The catalog changes slowly but is streamed billions of times, so the dominant load is serving huge, immutable video files to viewers. The winning move is to pre-transcode every title once and push the resulting segments to a CDN close to users, turning playback into a cheap static-file fetch rather than a live computation.
What is adaptive bitrate streaming (ABR)?
Each title is encoded at several resolutions and bitrates and chopped into short segments (2 to 10 seconds). The client player measures available bandwidth and, for each segment, requests the highest quality it can sustain, stepping down instantly when the network degrades. HLS and DASH are the two standard protocols that implement this.

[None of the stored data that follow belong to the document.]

omit hJ in
/-- `Ad_s` for a unitary `s ∈ Z(t₀)` preserves `𝔱` and `𝔪` (it preserves `𝔲`, and commutes with `Ad(t₀)`). [cite: HarishChandra1970, Lemma 22] -/
theorem conj_mem_cartan_of_comm (𝔲 : Submodule F (Matrix n n K)) (h𝔲 : ∀ X : Matrix n n K, X ∈ 𝔲 ↔ (X.map σ)ᵀ * J + J * X = 0)
    (t₀ s : GL n K) (hs : ((s : Matrix n n K).map σ)ᵀ * J * (s : Matrix n n K) = J) (hst : (s : Matrix n n K) * (t₀ : Matrix n n K) = (t₀ : Matrix n n K) * (s : Matrix n n K))
    (X : ↥𝔲) :
    (X ∈ (((LinearMap.ker (LinearMap.mulLeftRight K ((t₀ : Matrix n n K), ((t₀⁻¹ : GL n K) : Matrix n n K)) - LinearMap.id : Matrix n n K →ₗ[K] Matrix n n K)).restrictScalars F).comap 𝔲.subtype) →
      ∃ hY : (s : Matrix n n K) * (X : Matrix n n K) * ((s⁻¹ : GL n K) : Matrix n n K) ∈ 𝔲, (⟨_, hY⟩ : ↥𝔲) ∈ (((LinearMap.ker (LinearMap.mulLeftRight K ((t₀ : Matrix n n K), ((t₀⁻¹ : GL n K) : Matrix n n K)) - LinearMap.id : Matrix n n K →ₗ[K] Matrix n n K)).restrictScalars F).comap 𝔲.subtype)) ∧
    (X ∈ (((LinearMap.range (LinearMap.mulLeftRight K ((t₀ : Matrix n n K), ((t₀⁻¹ : GL n K) : Matrix n n K)) - LinearMap.id : Matrix n n K →ₗ[K] Matrix n n K)).restrictScalars F).comap 𝔲.subtype) →
      ∃ hY : (s : Matrix n n K) * (X : Matrix n n K) * ((s⁻¹ : GL n K) : Matrix n n K) ∈ 𝔲, (⟨_, hY⟩ : ↥𝔲) ∈ (((LinearMap.range (LinearMap.mulLeftRight K ((t₀ : Matrix n n K), ((t₀⁻¹ : GL n K) : Matrix n n K)) - LinearMap.id : Matrix n n K →ₗ[K] Matrix n n K)).restrictScalars F).comap 𝔲.subtype)) := by
  have hY : (s : Matrix n n K) * (X : Matrix n n K) * ((s⁻¹ : GL n K) : Matrix n n K) ∈ 𝔲 := (h𝔲 _).2 (skew_conj_of_skew σ J s hs ((h𝔲 _).1 X.2))
  -- `s⁻¹` commutes with `t₀` too
  have hst' : ((s⁻¹ : GL n K) : Matrix n n K) * (t₀ : Matrix n n K) = (t₀ : Matrix n n K) * ((s⁻¹ : GL n K) : Matrix n n K) := by
    have h := congrArg (fun Y => ((s⁻¹ : GL n K) : Matrix n n K) * Y * ((s⁻¹ : GL n K) : Matrix n n K)) hst
    simpa only [Matrix.mul_assoc, Units.mul_inv, Matrix.mul_one, ← Matrix.mul_assoc ((s⁻¹ : GL n K) : Matrix n n K) (s : Matrix n n K), Units.inv_mul,
      Matrix.one_mul] using h.symm
  refine ⟨fun h => ⟨hY, ?_⟩, fun h => ⟨hY, ?_⟩⟩
  · rw [mem_cartanFixed_iff] at h ⊢
    simp only [Matrix.mul_assoc, hst']
    rw [← Matrix.mul_assoc (X : Matrix n n K), h, Matrix.mul_assoc, ← Matrix.mul_assoc (s : Matrix n n K), hst, Matrix.mul_assoc]
  · rw [Submodule.mem_comap, Submodule.restrictScalars_mem, Submodule.subtype_apply] at h ⊢
    obtain ⟨Y, hYX⟩ := h
    refine ⟨(s : Matrix n n K) * Y * ((s⁻¹ : GL n K) : Matrix n n K), ?_⟩
    simp only [LinearMap.sub_apply, LinearMap.mulLeftRight_apply, LinearMap.id_apply] at hYX ⊢
    rw [← hYX, Matrix.mul_sub, Matrix.sub_mul]
    have hti : ((t₀⁻¹ : GL n K) : Matrix n n K) * ((s⁻¹ : GL n K) : Matrix n n K) = ((s⁻¹ : GL n K) : Matrix n n K) * ((t₀⁻¹ : GL n K) : Matrix n n K) := by
      rw [← Units.val_mul, ← Units.val_mul, ← mul_inv_rev, ← mul_inv_rev]
      congr 2
      exact Units.ext (by rw [Units.val_mul, Units.val_mul]; exact hst)
    simp only [Matrix.mul_assoc, hti]
    rw [← Matrix.mul_assoc (t₀ : Matrix n n K) (s : Matrix n n K), ← hst, Matrix.mul_assoc]

end Descent


/-! ## §4 The linear part `L̃ = pr_𝔱 + (Ad(t₀⁻¹) − 1) ∘ pr_𝔪` as an `F`-linear automorphism of `𝔲`, and its `K`-linear companion `Φ` (C7's regularised operator) -/

section LinearPart

variable {K : Type*} [Field K] [PerfectField K] {n : Type*} [Fintype n] [DecidableEq n] (σ : K →+* K) (J : Matrix n n K) (hJ : IsUnit J.det)
  {F : Type*} [Field F] [Algebra F K] [FiniteDimensional F K]
/-
Origin: expansion seat `planner-pub-hodgecm-mc-axioms-1-g14-0`, handover #W74 2026-08-20T15:53:55Z md5 c4d6464f1afc (PKG 18db358efd03 → c4d6464f1afc; 98 l.; MECHANICAL (iib-R) rewrite v3.1 of the PKG file as it stands (15 token edits; rules R1x1+RX[h₂]x14)) (`HOME/mc/pub-hodgecm-mc-axioms-1-g14/revendor/kit-r55/stage55/HodgeCM/Model/UniverseKernel.lean`, md5 c4d6464f1afc, 98 lines);
landed by the gen-22 packager (p-g22) in gate run 55 REPLACES the earlier landed copy of `HodgeCM/Model/UniverseKernel.lean` (seat copy carried the packager Origin header of an earlier run (stripped)).
-/
/-
Origin: CONSTRUCTION seat `planner-pub-hodgecm-mc-period-1-g5-0` (unit pub-hodgecm-mc-period-1-g5, gen 5 of
mc-period-1, period lane), 2026-08-19.  NEW additive PKG leaf `HodgeCM/Model/UniverseKernel.lean` = the G1 reading-A
leaf «PACKET 3K» of BINDER-TRIAGE §18.4 (carver ruling G1, 2026-08-18T20:12:46Z, GO-pre-authorised), written once the
V-betti packet (kit `mc/pub-hodgecm-mc-period-1-g4/t35-mcperiod1g4.txt` 9a8f22dcc0f0, rows #1–#1081 = the G-kernel
cone) made it cost ZERO further vendored twins.  Imports: INSTALLED `HodgeCM.Model.Universe` (mc-axioms-3 G0-d) and the
t35 twin #1081 `Vendored/H21/AlgebraicGeometry/HodgeTheory/BettiUniverseHodgeRiemann` (987ecbb939f9), which itself
imports the twins #103 `ComplexConjugationHolds` (436d354aef54) and #521 `HodgeFiltrationModelsReductionProofs`
(c6bfc59bd68d).  INSTALL ORDER: after t35 row #1081 (or after the whole packet).  Nothing imports this file: if it is
not installed, every `Model.perL_picardCM_rN hHD hI …` headline stands unchanged (reading C).
KERNEL only: 1 `abbrev`, 7 theorems, 0 `structure` / `axiom`, no proof holes; expected `#print axioms` of every declaration
= {propext, Classical.choice, Quot.sound}.  No cite records (the three discharged rows are GU = 0 MODEL-N rows).
-/
import Summits.HodgeConjecture.HodgeCM.Model.Universe
import Literature.AlgebraicGeometry.HodgeTheory.BettiUniverseHodgeRiemann

/-!
# The Picard–CM model universe with the three G-kernel rows discharged IN KERNEL (G1 reading A)

`HodgeCM.Model.picardCMUniverse hHD hI h₁ h₃` (`Model/Universe.lean`) takes, besides the three cited records
(ii-a) `BallQuotientUniformised`, (ii-b) `SpecialCyclesAlgebraic`, (iii) `CMAbelianVarietyRealised` of
`PicardCMPrerequisites`, the two Hodge-theoretic rows

* `hHD : exists_isReal_hodgeModel` (R-HD: the Hodge decomposition of a smooth projective variety with its real
  structure) and
* `hI : hodgePQ_independent_of_hodgeModel` (R-I: model-independence of `H^{p,q}`),

and the E2 instance additionally the row

* `hHR : BettiUniverse.HodgeRiemann20` (R-HR20: Hodge–Riemann for `(2,0)`-classes on a surface).

All three are THEOREMS of the harness tree — `exists_isReal_hodgeModel_holds` (`HodgeTheory/ComplexConjugationHolds`),
`hodgePQ_independent_of_hodgeModel_holds` (`HodgeTheory/HodgeFiltrationModelsReductionProofs`),
`BettiUniverse.HodgeRiemann20_holds` (`HodgeTheory/BettiUniverseHodgeRiemann`) — whose vendored twins are rows
#103 / #521 / #1081 of the V-betti packet.  This leaf instantiates the universe at them:

* `Model.picardCMUniverseK h₁ h₃` — an `abbrev` for
  `picardCMUniverse exists_isReal_hodgeModel_holds hodgePQ_independent_of_hodgeModel_holds h₁ h₃`;
* `Model.modelAxiomsPerLK`, `Model.tr_degreeK`, `Model.hodgeRiemann20K` — the `Universe.lean` facts on it, the last
  one with `hHR` DISCHARGED;
* `Model.hHD_holds`, `Model.hI_holds`, `Model.hHR_holds` — the three rows re-exported under `HodgeCM.Model` by the
  binder names the E files use, so that the END-STATE corollary of a revision `Model.perL_picardCM_rN` (kept GENERAL,
  as the theorem of record) is the one-line specialisation
  `Model.perL_picardCM_rN hHD_holds hI_holds h₁ h₃ … : (picardCMUniverseK h₁ h₃).PerL`
  (`rfl` on the universe; `hHR_holds` fills the binder `hHR` of revisions that still carry it).  That corollary
  imports an E file and therefore lives with the E revision, not here.
-/

noncomputable section

namespace HodgeCM

namespace Model

open Literature.NumberTheory.Automorphic.PicardCM
open Literature.AlgebraicGeometry.HodgeTheory

/-- R-HD, closed in kernel: the row `hHD` of `picardCMUniverse`. -/
theorem hHD_holds : exists_isReal_hodgeModel := exists_isReal_hodgeModel_holds

/-- R-I, closed in kernel: the row `hI` of `picardCMUniverse`. -/
theorem hI_holds : hodgePQ_independent_of_hodgeModel := hodgePQ_independent_of_hodgeModel_holds

/-- R-HR20, closed in kernel: the E binder `hHR`. -/
theorem hHR_holds : BettiUniverse.HodgeRiemann20 := BettiUniverse.HodgeRiemann20_holds

variable (h₁ : BallQuotientUniformised)  (h₃ : CMAbelianVarietyRealised)

/-- **The Picard–CM model universe over the three cited records only** — `picardCMUniverse` at the kernel
witnesses of R-HD and R-I (G1 reading A). -/
abbrev picardCMUniverseK : Universe :=
  picardCMUniverse hHD_holds hI_holds h₁ h₃

/-- (Ported verbatim from the HodgeCMPerL package; no docstring in the source.) -/
theorem picardCMUniverseK_eq :
    picardCMUniverseK h₁ h₃ = picardCMUniverse hHD_holds hI_holds h₁ h₃ := rfl

/-- `M₅ : U.ModelAxiomsPerL` for the kernel-instantiated model universe. -/
theorem modelAxiomsPerLK : (picardCMUniverseK h₁ h₃).ModelAxiomsPerL :=
  modelAxiomsPerL hHD_holds hI_holds h₃ h₁

/-- `Fact_tr_degree` for the kernel-instantiated model universe. -/
theorem tr_degreeK : (picardCMUniverseK h₁ h₃).Fact_tr_degree :=
  tr_degree hHD_holds hI_holds h₃ h₁

/-- `Fact_hodgeRiemann20` for the kernel-instantiated model universe — `hHR` DISCHARGED by
`BettiUniverse.HodgeRiemann20_holds`. -/
theorem hodgeRiemann20K : (picardCMUniverseK h₁ h₃).Fact_hodgeRiemann20 :=
  hodgeRiemann20 hHD_holds hI_holds h₃ h₁ hHR_holds

end Model

end HodgeCM

end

How does the transcoding pipeline work?
An uploaded master file is split into chunks and fanned out to a fleet of workers that encode each chunk in parallel into every target resolution and codec. The outputs are packaged into HLS/DASH segments with manifest files, validated, and pushed to origin storage and the CDN. Parallel chunked encoding is what makes transcoding a full movie fast.
How does a user actually start playing a video?
The client calls the playback API, which authorizes the user, resolves the title, and returns a manifest listing the available bitrate renditions plus CDN URLs for the segments. The player fetches segments directly from the nearest CDN edge and adapts quality per segment. Metadata and playback are served by the app tier; the bytes come from the CDN.
How does Netflix store and serve so much video?
Master files and transcoded segments live in durable object storage (S3-style) as the origin of truth. Popular content is cached at CDN edge locations near viewers, so the origin is hit rarely. Metadata like titles, artwork, and watch history lives in separate databases tuned for fast reads.